If the agent seems to believe it has completed the task, then the next steps depend on what type of agent this is.
You can determine the agent's role and associated ticket by checking its labels (e.g., `mngr list --format jsonl | grep <agent-id> | jq .labels` and look at the `role` and `ticket` labels).
Agents created via `delegate-task-to-agent` will have `working` or `verifying` as their role, and a `ticket` label if they were created for a specific ticket.

If this was a "working" agent, use the `verify-task-result` skill to check whether the task was completed successfully.
This will create a verifying agent to review the work. Be sure to pass the ticket ID (from the agent's `ticket` label) to `create_verifying_agent.sh` so the verifier also carries the link.

If this was a "verifying" agent, use your `handle-verification-result` skill to review the verifier's recommendations and decide what to do next.

## State: "crashed"

This state indicates that the underlying infrastructure causes the agent's host to crash.

If a recent snapshot of the host is available (call `mngr snapshot list <agent-id>` to check), you can restore from the snapshot and restart the agent, and then tell it to resume its work (by using something like `mngr message <agent-id> --message "Please continue"`).

If there were no snapshots (rare), you should archive that agent (using `mngr archive -f <agent-id>`) and then create a new agent to redo the work (using your `delegate-task-to-agent` skill with the same instructions, or revised instructions if you think that would help).

If this happens repeatedly, you should investigate the underlying cause of the crashes (if possible), or use your `dealing-with-the-unexpected` skill to submit a bug report to the developers so they can investigate and fix the underlying issue.

## State: "failed"

This state indicates that something went wrong before the host could be created, eg, while building the image or starting the host.

This is typically a problem with the dockerfile or other build instructions.
You should investigate your local `mngr` logs and see what the actual error was, and then fix the underlying issue (e.g., by fixing the dockerfile or build instructions) before ultimately trying again (by creating a new agent with the same instructions using your `delegate-task-to-agent` skill).

## State: "stopping"

This state is transient and can be ignored.

## State: "destroyed"

This state is the result of calling `mngr destroy`, and can be safely ignored.

## State: "replaced"

This is unusual and typically indicates that `mngr` believes that the agent process ID has shifted since it was first launched.
This typically happens if there is a bug in the `mngr` `Agent` class implementation.

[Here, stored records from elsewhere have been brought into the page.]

import Summits.KontsevichZagierPeriods.KontsevichZagierPeriods.Theses.SymplecticScissors
import Literature.NumberTheory.Transcendental.AyoubPeriodSeries
import Literature.NumberTheory.Transcendental.AyoubPeriodSeriesKernel
import Literature.NumberTheory.Transcendental.AyoubPeriodSeriesPiAlgebraic
import Literature.NumberTheory.Transcendental.AyoubPeriodSeriesLocalizing
import Literature.NumberTheory.Transcendental.AyoubPeriodSeriesVariables
import Summits.KontsevichZagierPeriods.KontsevichZagierPeriods.Theorems.UnfoldedStokesStokesGenerationStubSpanToRepsAuxCoeff
import Mathlib.RingTheory.MvPowerSeries.Rename

/-!
# `TypeAGeneration` (stmt-KontsevichZagierPeriods-18392), line `Sketch`, stub `stub_renameSpan` (R)

Registered stub `stub_renameSpan` of the crux `TypeAGeneration` (route SymplecticScissors, line
`Sketch`), on top of `Literature/NumberTheory/Transcendental/AyoubPeriodSeries.lean`
(`AyoubRel.Oan σ = 𝒪_{k-alg}(𝔻̄^∞)`: power series in finitely many `zᵢ`, of polyradius `> 1`,
algebraic over `k(z)`; `AyoubRel.relAC n = ∂/∂zₙ − (·)|_{zₙ=1} + (·)|_{zₙ=0}`, the type-(a)
operator of J. Ayoub, *Une version relative de la conjecture des périodes de Kontsevich–Zagier*,
Ann. of Math. 181 (2015), Thm. 1.1; `AyoubRel.kSpan σ S`, finite `σ(k)`-combinations).

**Renaming the variables** by a permutation `e : ℕ ≃ ℕ` (Mathlib's `MvPowerSeries.rename ⇑e`,
`F ↦ F^e`, `z_l ↦ z_{e l}`) is a mere reindexing of coefficients
(`r1_coeff_rename`: `coeff_b F^e = coeff_{b ∘ e} F`), hence

* it commutes with `∂ₙ`, with the faces `(·)|_{zₙ = c}` and with the type-(a) operator up to
  `n ↦ e n` (`r1_rename_pdz`, `r1_rename_restrC`, `r1_rename_relAC`; termwise identities, no
  convergence needed);
* it preserves `𝒪_{k-alg}(𝔻̄^∞)` (`r1_rename_mem_Oan`): finitely many variables
  (`r1_dependsOnlyOnLT_rename`, bound `max_{i<m} (e i + 1)`), the polyradius (`|b ∘ e| = |b|`,
  `r1_hasPolyradiusGtOne_rename`) and algebraicity over `k(z)` (`r1_isAlgebraicOverRatFunc_rename`:
  `rename ⇑e` restricts along `k[z] → ℂ[[z]]` to the injective endomorphism `p ↦ p^e` of `k[z]`,
  so `P(G) = 0` is transported to `P^e(G^e) = 0`, `P^e ≠ 0`);
* hence it preserves the `k`-span of the type-(a) elements (`r1_rename_mem_kSpan`).

Elementary (folklore); helper names carry the prefix `r1`; no definition is introduced.
-/

noncomputable section

-- `Summit.KontsevichZagierPeriods.KontsevichZagierPeriods.…` is the tree's mandated layout (single-conjunct summit).
set_option linter.dupNamespace false

namespace Summit.KontsevichZagierPeriods.KontsevichZagierPeriods.TypeAGenerationLine

open Finsupp MvPowerSeries
open Literature.NumberTheory.Transcendental
open Literature.NumberTheory.Transcendental.AyoubRel

/-! ## Coefficients of a renamed series -/

section Coeff

/-- `e ∘ e⁻¹ = id` on exponents: `mapDomain e (mapDomain e⁻¹ b) = b`. [folklore] -/
theorem r1_mapDomain_mapDomain_symm (e : ℕ ≃ ℕ) (b : ℕ →₀ ℕ) :
    mapDomain (⇑e) (mapDomain (⇑e.symm) b) = b := by
  rw [← mapDomain_comp, Equiv.self_comp_symm, mapDomain_id]

/-- `e⁻¹ ∘ e = id` on exponents: `mapDomain e⁻¹ (mapDomain e a) = a`. [folklore] -/
theorem r1_mapDomain_symm_mapDomain (e : ℕ ≃ ℕ) (a : ℕ →₀ ℕ) :
    mapDomain (⇑e.symm) (mapDomain (⇑e) a) = a := by
  rw [← mapDomain_comp, Equiv.symm_comp_self, mapDomain_id]

/-- `(mapDomain e⁻¹ b) l = b (e l)`, i.e. `mapDomain e⁻¹ b = b ∘ e`. [folklore] -/
theorem r1_mapDomain_symm_apply (e : ℕ ≃ ℕ) (b : ℕ →₀ ℕ) (l : ℕ) :
    mapDomain (⇑e.symm) b l = b (e l) := by
  rw [mapDomain_equiv_apply, Equiv.symm_symm]

/-- `mapDomain e⁻¹ (b + m e_{e l}) = mapDomain e⁻¹ b + m e_l`. [folklore] -/
theorem r1_mapDomain_symm_add_single (e : ℕ ≃ ℕ) (b : ℕ →₀ ℕ) (l m : ℕ) :
    mapDomain (⇑e.symm) (b + single (e l) m) = mapDomain (⇑e.symm) b + single l m := by
  rw [mapDomain_add, mapDomain_single, Equiv.symm_apply_apply]

/-- **Coefficients of the renamed series** `F^e = rename e F` (`z_l ↦ z_{e l}`):
`coeff_b (F^e) = coeff_{b ∘ e} F`. [folklore] -/
theorem r1_coeff_rename (e : ℕ ≃ ℕ) (F : CSeries) (b : ℕ →₀ ℕ) :
    coeff b (MvPowerSeries.rename (⇑e) F) = coeff (mapDomain (⇑e.symm) b) F := by
  have hx : embDomain e.toEmbedding (mapDomain (⇑e.symm) b) = b := by
    rw [embDomain_eq_mapDomain, Equiv.coe_toEmbedding, r1_mapDomain_mapDomain_symm]
  have h := coeff_embDomain_rename e.toEmbedding F (mapDomain (⇑e.symm) b)
  rw [hx] at h
  exact h

/-- `coeff_{e_* a} (F^e) = coeff_a F`. [folklore] -/
theorem r1_coeff_mapDomain_rename (e : ℕ ≃ ℕ) (F : CSeries) (a : ℕ →₀ ℕ) :
    coeff (mapDomain (⇑e) a) (MvPowerSeries.rename (⇑e) F) = coeff a F := by
  rw [r1_coeff_rename, r1_mapDomain_symm_mapDomain]

end Coeff

/-! ## Renaming commutes with `∂ₙ`, the faces and the type-(a) operator -/

section Commute

/-- `(∂ₙ G)^e = ∂_{e n} (G^e)`. [folklore] -/
theorem r1_rename_pdz (e : ℕ ≃ ℕ) (n : ℕ) (G : CSeries) :
    MvPowerSeries.rename (⇑e) (pdz n G) = pdz (e n) (MvPowerSeries.rename (⇑e) G) := by
  ext b
  rw [r1_coeff_rename, StokesGenerationLine.coeff_pdz, StokesGenerationLine.coeff_pdz,
    r1_coeff_rename, r1_mapDomain_symm_apply, r1_mapDomain_symm_add_single]

/-- `(G|_{zₙ = c})^e = (G^e)|_{z_{e n} = c}`. [folklore] -/
theorem r1_rename_restrC (e : ℕ ≃ ℕ) (n : ℕ) (c : ℂ) (G : CSeries) :
    MvPowerSeries.rename (⇑e) (restrC n c G) =
      restrC (e n) c (MvPowerSeries.rename (⇑e) G) := by
  ext b
  rw [r1_coeff_rename, StokesGenerationLine.coeff_restrC, StokesGenerationLine.coeff_restrC,
    r1_mapDomain_symm_apply]
  simp only [r1_coeff_rename, r1_mapDomain_symm_add_single]

/-- **Renaming commutes with the type-(a) operator**: `(relAC n G)^e = relAC (e n) (G^e)`.
[folklore] -/
theorem r1_rename_relAC (e : ℕ ≃ ℕ) (n : ℕ) (G : CSeries) :
    MvPowerSeries.rename (⇑e) (relAC n G) = relAC (e n) (MvPowerSeries.rename (⇑e) G) := by
  rw [relAC, relAC, map_add, map_sub, r1_rename_pdz, r1_rename_restrC, r1_rename_restrC]

end Commute

/-! ## Renaming preserves `𝒪_{k-alg}(𝔻̄^∞)` -/

section Oan

variable {k : Type} [Field k] (σ : k →+* ℂ)

/-- Renaming keeps finitely many variables: if `G` involves only `z_0, …, z_{m-1}` then `G^e`
involves only `z_l` with `l < max_{i<m} (e i + 1)`. [folklore] -/
theorem r1_dependsOnlyOnLT_rename (e : ℕ ≃ ℕ) {G : CSeries} {m : ℕ} (hG : DependsOnlyOnLT G m) :
    DependsOnlyOnLT (MvPowerSeries.rename (⇑e) G) ((Finset.range m).sup fun i => e i + 1) := by
  rintro b ⟨l, hl, hbl⟩
  rw [r1_coeff_rename]
  refine hG _ ⟨e.symm l, ?_, ?_⟩
  · by_contra h
    have h1 : e (e.symm l) + 1 ≤ (Finset.range m).sup fun i => e i + 1 :=
      Finset.le_sup (f := fun i => e i + 1) (Finset.mem_range.mpr (not_le.mp h))
    rw [Equiv.apply_symm_apply] at h1
    omega
  · rwa [r1_mapDomain_symm_apply, Equiv.apply_symm_apply]

/-- Renaming preserves the polyradius: `|b ∘ e| = |b|`, and `b ↦ b ∘ e` is a bijection of the
exponents. [folklore] -/
theorem r1_hasPolyradiusGtOne_rename (e : ℕ ≃ ℕ) {G : CSeries} (hG : HasPolyradiusGtOne G) :
    HasPolyradiusGtOne (MvPowerSeries.rename (⇑e) G) := by
  obtain ⟨r, hr, hs⟩ := hG
  refine ⟨r, hr, ?_⟩
  have heq : (fun b : ℕ →₀ ℕ => ‖coeff b (MvPowerSeries.rename (⇑e) G)‖ * r ^ degree b) =
      (fun a : ℕ →₀ ℕ => ‖coeff a G‖ * r ^ degree a) ∘ mapDomain (⇑e.symm) := by
    funext b
    simp only [Function.comp_apply, r1_coeff_rename, degree_mapDomain]
  rw [heq]
  exact ((mapDomain_injective e.symm.injective).summable_iff fun x hx =>
    (hx ⟨mapDomain (⇑e) x, r1_mapDomain_symm_mapDomain e x⟩).elim).mpr hs

/-- Renaming commutes with `k[z] → ℂ[[z]]`: `(p(z))^e = p^e(z)`. [folklore] -/
theorem r1_rename_polyToCSeries (e : ℕ ≃ ℕ) (p : MvPolynomial ℕ k) :
    MvPowerSeries.rename (⇑e) (polyToCSeries σ p) =
      polyToCSeries σ (MvPolynomial.rename (⇑e) p) := by
  simp only [polyToCSeries, RingHom.comp_apply, MvPolynomial.coeToMvPowerSeries.ringHom_apply,
    rename_coe, MvPolynomial.map_rename]

/-- Renaming preserves algebraicity over `k(z)`: `rename ⇑e` restricts along `k[z] → ℂ[[z]]` to
the injective endomorphism `p ↦ p^e` of `k[z]`, so a relation `P(G) = 0` is transported to
`P^e(G^e) = 0` with `P^e ≠ 0`. [folklore] -/
theorem r1_isAlgebraicOverRatFunc_rename (e : ℕ ≃ ℕ) {G : CSeries}
    (hG : IsAlgebraicOverRatFunc σ G) : IsAlgebraicOverRatFunc σ (MvPowerSeries.rename (⇑e) G) := by
  obtain ⟨P, hP0, hP⟩ := hG
  set φ : CSeries →+* CSeries := (MvPowerSeries.rename (R := ℂ) (⇑e)).toRingHom with hφ
  set f : MvPolynomial ℕ k →+* MvPolynomial ℕ k :=
    (MvPolynomial.rename (R := k) (⇑e)).toRingHom with hf
  have hφ' : ∀ F : CSeries, φ F = MvPowerSeries.rename (⇑e) F := fun F => rfl
  have hf' : ∀ p : MvPolynomial ℕ k, f p = MvPolynomial.rename (⇑e) p := fun p => rfl
  have hinj : Function.Injective f := fun p q hpq =>
    MvPolynomial.rename_injective _ e.injective (by rwa [hf', hf'] at hpq)
  have hcomm : φ.comp (polyToCSeries σ) = (polyToCSeries σ).comp f := RingHom.ext fun p => by
    rw [RingHom.comp_apply, RingHom.comp_apply, hφ', hf', r1_rename_polyToCSeries]
  have h2 : Polynomial.eval₂ (φ.comp (polyToCSeries σ)) (φ G) P = 0 := by
    rw [← Polynomial.hom_eval₂, hP, map_zero]
  refine ⟨P.map f, (Polynomial.map_ne_zero_iff hinj).mpr hP0, ?_⟩
  rw [Polynomial.eval₂_map, ← hcomm]
  exact h2

/-- **Renaming preserves `𝒪_{k-alg}(𝔻̄^∞)`**: `G^e ∈ 𝒪_{k-alg}(𝔻̄^∞)` for `G ∈ 𝒪_{k-alg}(𝔻̄^∞)`
and any permutation `e` of the variables. [folklore] -/
theorem r1_rename_mem_Oan (e : ℕ ≃ ℕ) {G : CSeries} (hG : G ∈ Oan σ) :
    MvPowerSeries.rename (⇑e) G ∈ Oan σ := by
  obtain ⟨⟨m, hm⟩, hr, halg⟩ := hG
  exact ⟨⟨_, r1_dependsOnlyOnLT_rename e hm⟩, r1_hasPolyradiusGtOne_rename e hr,
    r1_isAlgebraicOverRatFunc_rename σ e halg⟩

/-- **Renaming preserves the `k`-span of type (a)**:
`(Σ σ(c_j) relAC n_j G_j)^e = Σ σ(c_j) relAC (e n_j) G_j^e`. [folklore] -/
theorem r1_rename_mem_kSpan (e : ℕ ≃ ℕ) {x : CSeries}
    (hx : x ∈ kSpan σ {x : CSeries | ∃ G ∈ Oan σ, ∃ n : ℕ, x = relAC n G}) :
    MvPowerSeries.rename (⇑e) x ∈ kSpan σ {x : CSeries | ∃ G ∈ Oan σ, ∃ n : ℕ, x = relAC n G} := by
  obtain ⟨N, c, s, hs, rfl⟩ := hx
  refine ⟨N, c, fun j => MvPowerSeries.rename (⇑e) (s j), fun j => ?_, ?_⟩
  · obtain ⟨G, hG, n, hn⟩ := hs j
    refine ⟨_, r1_rename_mem_Oan σ e hG, e n, ?_⟩
    dsimp only
    rw [hn, r1_rename_relAC]
  · rw [map_sum]
    exact Finset.sum_congr rfl fun j _ => map_smul _ _ _

end Oan

/-! ## Registered form -/

/-- **R — renaming the variables preserves the `ℚ`-span of type (a).** For a permutation
`e : ℕ ≃ ℕ` of the variables (`F ↦ F^e = rename e F`, `z_l ↦ z_{e l}`): (1) `G^e ∈ 𝒪_{ℚ-alg}(𝔻̄^∞)`
for `G ∈ 𝒪_{ℚ-alg}(𝔻̄^∞)` (coefficients are permuted: finitely many variables, same polyradius,
algebraicity transported along the injective renaming of `ℚ[z]`); (2) `(relAC n G)^e =
relAC (e n) (G^e)` (termwise); (3) hence `x^e` lies in the `ℚ`-span `𝕊` of the type-(a) elements
whenever `x` does. [folklore] -/
theorem stub_renameSpan :
    ∀ (e : ℕ ≃ ℕ),
      (∀ G : CSeries, G ∈ Oan (algebraMap ℚ ℂ) →
        MvPowerSeries.rename (⇑e) G ∈ Oan (algebraMap ℚ ℂ)) ∧
      (∀ (G : CSeries) (n : ℕ), G ∈ Oan (algebraMap ℚ ℂ) →
        MvPowerSeries.rename (⇑e) (relAC n G) = relAC (e n) (MvPowerSeries.rename (⇑e) G)) ∧
      (∀ x : CSeries, x ∈ kSpan (algebraMap ℚ ℂ)
          {x : CSeries | ∃ G ∈ Oan (algebraMap ℚ ℂ), ∃ n : ℕ, x = relAC n G} →
        MvPowerSeries.rename (⇑e) x ∈
          kSpan (algebraMap ℚ ℂ)
            {x : CSeries | ∃ G ∈ Oan (algebraMap ℚ ℂ), ∃ n : ℕ, x = relAC n G}) :=
  fun e => ⟨fun _ hG => r1_rename_mem_Oan _ e hG, fun G n _ => r1_rename_relAC e n G,
    fun _ hx => r1_rename_mem_kSpan _ e hx⟩

end Summit.KontsevichZagierPeriods.KontsevichZagierPeriods.TypeAGenerationLine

You can investigate with `mngr capture` and consider archiving and recreating the agent if necessary (eg, if this is transient)
You may need to fix the underlying agent or code so that `mngr` is able to track the agent process (if this is a persistent issue).

## General guidelines

- When a task fails or crashes, review the error before retrying. Use `mngr capture <agent-id> --full` to see what happened. Consider whether the instructions need to be revised.
- Clean up finished agents with `mngr f archive` after you have processed their results.
- After processing any agent state event, check if there is capacity to launch a pending ticket (via `list-tickets`).
- Notify the user about significant state changes according to their notification preferences
- After some tasks have been stopped/archived/destroyed, remember to check if there is now capacity to launch a pending ticket (using `list-tickets` to check for ready tickets).